Here I would try to identify the first and last bin per row in data_df
by using merge_asof
.
Then I would build a list of sub-dataframes by iterating once the dataframe values in order to add all the bins corresponding to a row and would concat that list.
From there it it enough to compute the time interval per bin and use pivot_table
to get the expected result.
Code could be:
# store the index as a column to make sure to keep it
data_df = data_df.rename_axis('ix').reset_index().sort_values(
['end_ts', 'start_ts'])
time_bin_df = time_bin_df.rename_axis('ix').reset_index().sort_values(
['end_ts', 'start_ts'])
# identify first and last bin per row
first = pd.merge_asof(data_df, time_bin_df, left_on='start_ts',
right_on='end_ts', suffixes=('', '_first'),
direction='forward').values
last = pd.merge_asof(data_df, time_bin_df, left_on='end_ts', right_on='start_ts',
suffixes=('', '_ bin')).values
# build a list of bin dataframes (one per row in data_df)
data = []
for i, val in enumerate(first):
elt = time_bin_df[(time_bin_df['ix']>=val[3])
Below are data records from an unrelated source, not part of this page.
import Literature.AlgebraicGeometry.HodgeTheory.WeilClasses
import Literature.AlgebraicGeometry.HodgeTheory.DegreeOneHodgeTypes
import HarnessLib

/-!
# Weil classes with respect to a subfield `F ⊂ End⁰(X)`: the Moonen–Zarhin Hodge criterion

Moonen–Zarhin, *Weil classes on abelian varieties* (Crelle 496 (1998) = arXiv:alg-geom/9612017),
§1: for an abelian variety `X` of dimension `g`, a subfield `F ⊂ End⁰(X)` with `1 ∈ F` acting as the
identity, `V_X = H¹(X, ℚ)`, `r = 2g/[F:ℚ]`, the one-dimensional `F`-vector space
`W_F := ⋀^r_F V_X ⊂ H^r(X, ℚ)` (Lemma (1)) is "the space of Weil classes with respect to `F`", and
"`W_F ⊗ ℂ = (⋀^r_F V_X) ⊗ ℂ = ⋀^r_{F ⊗ ℂ} V_ℂ = ⊕_{σ ∈ Σ_F} ⋀^r_ℂ V_{ℂ,σ}
= ⊕_σ (⋀^{n_σ} V^{1,0}_{ℂ,σ} ⊗ ⋀^{n_σ′} V^{0,1}_{ℂ,σ})`", `n_σ = dim V^{1,0}_{ℂ,σ}` "the multiplicity of
`σ` on the tangent space of `X`; we have `n_σ + n_σ′ = 2g/[F:ℚ]`" (`σ′` = complex conjugate of `σ`),
whence the **Criterion**: "If `n_σ = n_σ′` for all `σ ∈ Σ_F` then `W_F` consists entirely of Hodge
classes; if `n_σ ≠ n_σ′` for some `σ ∈ Σ_F` then the zero class is the only Hodge class in `W_F`."
(For `F` imaginary quadratic this is Weil's criterion, PROVED in the tree on the same carriers:
`isOfHodgeType_of_mem_weilClassesOf`, `finrank_eq_of_mem_weilClassesOf`, `WeilClassesHodgeType.lean`.)

## Rendering on the tree's real carriers (as `WeilClasses.lean`, `RankFourFaces`)

* The field is `F = ℚ(φ) ≅ ℚ[T]/(P)` for ONE endomorphism `φ : A ⟶ A` with `P(φ) = 0` in `End A`,
  `P ∈ ℤ[T]` monic, irreducible over `ℚ` of degree `e` (every subfield of `End⁰(X)` is `ℚ(θ)` for an
  integral primitive element `θ ∈ End(X)`, and `ℚ[φ]` is a field exactly when the minimal
  polynomial is irreducible); `e · r = 2 dim A`; the embeddings `σ : F → ℂ` are the complex roots
  `ρ = σ(φ)` of `P`, `σ′ ↔ ρ̄ = starRingEnd ℂ ρ`.
* `V_{ℂ,σ} = ker(φ^* - ρ) ⊆ H¹(A(ℂ); ℂ)` (`Module.End.eigenspace` of `complexBetti.map φ 1`), and
  **`n_σ = eigenMultiplicity A φ ρ := dim_ℂ (ker(φ^* - ρ) ∩ H^{1,0}(A))`** (`hodgeOneZero`; the
  multiplicity on `H^{1,0} = (Lie X)^∨` equals that on the tangent space).
* **`W_F ⊗ ℂ = weilClassesField A φ P r := ⨆_{P(ρ) = 0} pullbackEigenclasses A φ r ((x + yρ)^r)`**
  — VERBATIM the carrier of `Summit.HodgeConjecture.HodgeConjecture.Theses.RankFourFaces.
  RankFourWeilClasses` (`r = 4`): by the displayed formula `W_F ⊗ ℂ = ⊕_σ ⋀^r V_{ℂ,σ}`, and
  `⋀^r V_{ℂ,ρ} ⊆ H^r(A(ℂ); ℂ) = ⋀^r H¹` is exactly the simultaneous eigenspace of the test
  pull-backs `(x·𝟙 + y·φ)^*`, `x y : ℕ`, for the character `(x + yρ)^r` (on
  `⋀^{a₁} V_{ρ₁} ⊗ ⋯ ⊗ ⋀^{a_e} V_{ρ_e}` they act by `Π (x + yρᵢ)^{aᵢ}`, and these polynomials in
  `(x, y)` are pairwise distinct since the `ρᵢ` are distinct — `P` is separable —; cf. the module
  docstring of `WeilClasses.lean` for `e = 2`).
* "consists of Hodge classes" = every class of `W_F ⊗ ℂ` is of Hodge type `(r/2, r/2)`
  (`IsOfHodgeType`, closed under `ℂ`-linear combinations); "the zero class is the only Hodge class
  in `W_F`" = a RATIONAL class (`IsRationalClass`) of `W_F ⊗ ℂ` of type `(r/2, r/2)` is `0`
  (`(W_F ⊗ ℂ) ∩ H^r(X, ℚ) = W_F`). For odd `r` both readings are vacuous/automatic, as in print
  (`n_σ + n_σ′ = r`).

Deliberately NOT here: the norm/restriction relation for `F ⊂ F′` ("`W_F` is contained in the span of
exterior products of elements of `W_{F′}`", loc. cit. §2) and Criterion (4.?) on exceptional versus
decomposable classes — both need cup products of Weil classes of two different fields on the real
carriers; the identification `weilClassesField = W_F ⊗ ℂ` as a theorem (needs `H^*(A) = ⋀^* H¹`
with the `F`-structure over `ℚ`); Tate classes (§3).

## References

* B. J. J. Moonen, Yu. G. Zarhin, *Weil classes on abelian varieties*, J. reine angew. Math. 496
  (1998), 83–92 = arXiv:alg-geom/9612017, §1: Lemma (1), the display `W_F ⊗ ℂ = ⊕_σ ⋀^r V_{ℂ,σ}`,
  Criterion, Remark (Weil, Ribet, [SZ1] for CM fields) [MoonenZarhin1998WeilClasses].
* B. van Geemen, *An introduction to the Hodge conjecture for abelian varieties*, LNM 1594 (1994),
  4.8–4.10 (the quadratic case) [vanGeemen1994HodgeAV].
* P. Deligne (notes by J. Milne), *Hodge cycles on abelian varieties*, LNM 900 (1982), §4,
  (4.3)–(4.4), Prop. 4.4 [Deligne1982HodgeCycles].
-/

noncomputable section

open CategoryTheory

namespace Literature.AlgebraicGeometry.HodgeTheory

open Literature.AlgebraicTopology.SingularHomology

section HodgeTheory

variable (A : Motives.AbelianVariety ℂ) (φ : A ⟶ A)

/-- **The multiplicity `n_σ` of an eigenvalue on `H^{1,0}`**: for a complex abelian variety `A`, an
endomorphism `φ` and `ρ ∈ ℂ`, `eigenMultiplicity A φ ρ = dim_ℂ (ker(φ^* - ρ) ∩ H^{1,0}(A))`,
`φ^*` the pull-back on `H¹(A(ℂ); ℂ)` — Moonen–Zarhin's "dimension `n_σ` of `V^{1,0}_{ℂ,σ}` … the
multiplicity of `σ` on the tangent space of `X`" for `ρ = σ(φ)` (the typing of
`finrank_eq_of_mem_weilClassesOf`, `WeilClassesHodgeType.lean`, at a general eigenvalue).
[cite: MoonenZarhin1998WeilClasses, §1 (the multiplicities n_σ)] -/
def eigenMultiplicity (ρ : ℂ) : ℕ :=
  Module.finrank ℂ ↥(Module.End.eigenspace (complexBetti.map φ.hom.hom.hom 1).hom ρ ⊓
    hodgeOneZero (show Motives.IsSmoothProjective A.dim A.X from
      Motives.AbelianVariety.isSmoothProjective_holds (A := A)))

/-- **The complexified space of Weil classes `W_F ⊗ ℂ ⊆ H^r(A(ℂ); ℂ)` with respect to
`F = ℚ(φ) ≅ ℚ[T]/(P)`**, on the real carriers: the span over the complex roots `ρ` of `P` of the
simultaneous eigenclass spaces `pullbackEigenclasses A φ r ((x + yρ)^r)` (`= ⋀^r V_{ℂ,σ}`,
`σ(φ) = ρ`; Moonen–Zarhin: "`W_F ⊗ ℂ = ⊕_{σ ∈ Σ_F} ⋀^r_ℂ V_{ℂ,σ}`") — verbatim the carrier of the
route item `RankFourFaces.RankFourWeilClasses` (`r = 4`).
[cite: MoonenZarhin1998WeilClasses, §1 (W_F ⊗ ℂ = ⊕_σ ⋀^r V_{ℂ,σ})] -/
def weilClassesField (P : Polynomial ℤ) (r : ℕ) : Submodule ℂ (complexBetti A.X r) :=
  ⨆ ρ ∈ {ρ : ℂ | Polynomial.eval₂ (Int.castRingHom ℂ) ρ P = 0},
    pullbackEigenclasses A φ r (fun x y => ((x : ℂ) + (y : ℂ) * ρ) ^ r)

variable {A φ}

/-- Membership in `weilClassesField`, in the literal shape of `RankFourFaces.RankFourWeilClasses`
(definitional). [cite: MoonenZarhin1998WeilClasses, §1] -/
theorem mem_weilClassesField_iff {P : Polynomial ℤ} {r : ℕ} {c : complexBetti A.X r} :
    c ∈ weilClassesField A φ P r ↔
      c ∈ ⨆ ρ ∈ {ρ : ℂ | Polynomial.eval₂ (Int.castRingHom ℂ) ρ P = 0},
        pullbackEigenclasses A φ r (fun x y => ((x : ℂ) + (y : ℂ) * ρ) ^ r) :=
  Iff.rfl

/-- Each summand `⋀^r V_{ℂ,ρ}` lies in `W_F ⊗ ℂ`. [cite: MoonenZarhin1998WeilClasses, §1] -/
theorem pullbackEigenclasses_le_weilClassesField {P : Polynomial ℤ} {r : ℕ} {ρ : ℂ}
    (hρ : Polynomial.eval₂ (Int.castRingHom ℂ) ρ P = 0) :
    pullbackEigenclasses A φ r (fun x y => ((x : ℂ) + (y : ℂ) * ρ) ^ r) ≤ weilClassesField A φ P r :=
  le_iSup₂_of_le (f := fun ρ (_ : ρ ∈ {ρ : ℂ | Polynomial.eval₂ (Int.castRingHom ℂ) ρ P = 0}) =>
    pullbackEigenclasses A φ r (fun x y => ((x : ℂ) + (y : ℂ) * ρ) ^ r)) ρ hρ le_rfl

/-- **Moonen–Zarhin's Hodge criterion for Weil classes** (NAMED FACT; Moonen–Zarhin 1998, §1,
Criterion — "If `n_σ = n_σ′` for all `σ ∈ Σ_F` then `W_F` consists entirely of Hodge classes; if
`n_σ ≠ n_σ′` for some `σ ∈ Σ_F` then the zero class is the only Hodge class in `W_F`"; the case
`[F:ℚ] = 2` is Weil's, van Geemen 4.10, Deligne–Milne Prop. 4.4, proved in the tree as
`isOfHodgeType_of_mem_weilClassesOf` / `finrank_eq_of_mem_weilClassesOf`), on the real carriers
(module docstring): for a complex abelian variety `A`, `φ : A ⟶ A` with `P(φ) = 0` for a monic
`P ∈ ℤ[T]` irreducible over `ℚ` of degree `e` (so `F = ℚ(φ)` is a field of degree `e`), and `r`
with `e · r = 2 dim A`:
(i) if `n_ρ = n_ρ̄` for every complex root `ρ` of `P`, every class of `W_F ⊗ ℂ` is of Hodge type
`(r/2, r/2)`; (ii) if `n_ρ ≠ n_ρ̄` for some root `ρ`, every RATIONAL class of `W_F ⊗ ℂ` of Hodge
type `(r/2, r/2)` is zero. [cite: MoonenZarhin1998WeilClasses, §1 (Criterion)] -/
def MoonenZarhin1998_weilClasses_hodgeCriterion : Prop :=
  ∀ (A : Motives.AbelianVariety ℂ) (φ : A ⟶ A) (P : Polynomial ℤ) (e r : ℕ),
    P.Monic → P.natDegree = e → Irreducible (P.map (Int.castRingHom ℚ)) →
    Polynomial.eval₂ (Int.castRingHom (CategoryTheory.End A)) (φ : CategoryTheory.End A) P = 0 →
    e * r = 2 * A.dim →
      ((∀ ρ : ℂ, Polynomial.eval₂ (Int.castRingHom ℂ) ρ P = 0 →
          eigenMultiplicity A φ ρ = eigenMultiplicity A φ (starRingEnd ℂ ρ)) →
        ∀ c ∈ weilClassesField A φ P r, IsOfHodgeType A.dim A.X r (r / 2) (r / 2) c) ∧
      ((∃ ρ : ℂ, Polynomial.eval₂ (Int.castRingHom ℂ) ρ P = 0 ∧
          eigenMultiplicity A φ ρ ≠ eigenMultiplicity A φ (starRingEnd ℂ ρ)) →
        ∀ c ∈ weilClassesField A φ P r, IsRationalClass c →
          IsOfHodgeType A.dim A.X r (r / 2) (r / 2) c → c = 0)

/-- **Corollary (the shape consumed by `RankFourFaces.RankFourWeilClasses`, `r = 4`)**: under the
criterion, a NON-ZERO rational `(r/2, r/2)`-class in `W_F ⊗ ℂ` forces the balanced condition
`n_ρ = n_ρ̄` at every root — so the hypothesis of that item is non-vacuous only on abelian varieties
of Weil type relative to `F`. [cite: MoonenZarhin1998WeilClasses, §1 (Criterion)] -/
theorem MoonenZarhin1998_weilClasses_hodgeCriterion.eigenMultiplicity_eq_of_ne_zero
    (h : MoonenZarhin1998_weilClasses_hodgeCriterion) {A : Motives.AbelianVariety ℂ} {φ : A ⟶ A}
    {P : Polynomial ℤ} {e r : ℕ} (hP : P.Monic) (hPe : P.natDegree = e)
    (hPirr : Irreducible (P.map (Int.castRingHom ℚ)))
    (hφ : Polynomial.eval₂ (Int.castRingHom (CategoryTheory.End A)) (φ : CategoryTheory.End A) P = 0)
    (her : e * r = 2 * A.dim) {c : complexBetti A.X r} (hc : c ∈ weilClassesField A φ P r)
    (hcQ : IsRationalClass c) (hcH : IsOfHodgeType A.dim A.X r (r / 2) (r / 2) c) (hc0 : c ≠ 0)
    {ρ : ℂ} (hρ : Polynomial.eval₂ (Int.castRingHom ℂ) ρ P = 0) :
    eigenMultiplicity A φ ρ = eigenMultiplicity A φ (starRingEnd ℂ ρ) := by
  by_contra hne
  exact hc0 ((h A φ P e r hP hPe hPirr hφ her).2 ⟨ρ, hρ, hne⟩ c hc hcQ hcH)

end HodgeTheory

end Literature.AlgebraicGeometry.HodgeTheory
&(time_bin_df['ix']<=last[i][3])].copy()
# compute the begin and end of the intersection of the period and the bin
elt.loc[elt['start_ts']<val[1], 'start_ts'] = val[1]
elt.loc[elt['end_ts']>val[2], 'end_ts'] = val[2]
elt['ix_data'] = val[0]
data.append(elt)
# concat everything
tmp = pd.concat(data)
# compute durations in minutes
tmp['duration'] = (tmp['end_ts'] - tmp['start_ts']).dt.total_seconds() / 60
# pivot to get the expected result
result_df = tmp.pivot_table('duration', 'ix_data', 'label', 'sum', fill_value=0
).rename_axis(None).rename_axis(None, axis=1)
It can take some time because there is still one lengthy operation to build the list of dataframes, but other operations should be vectorized.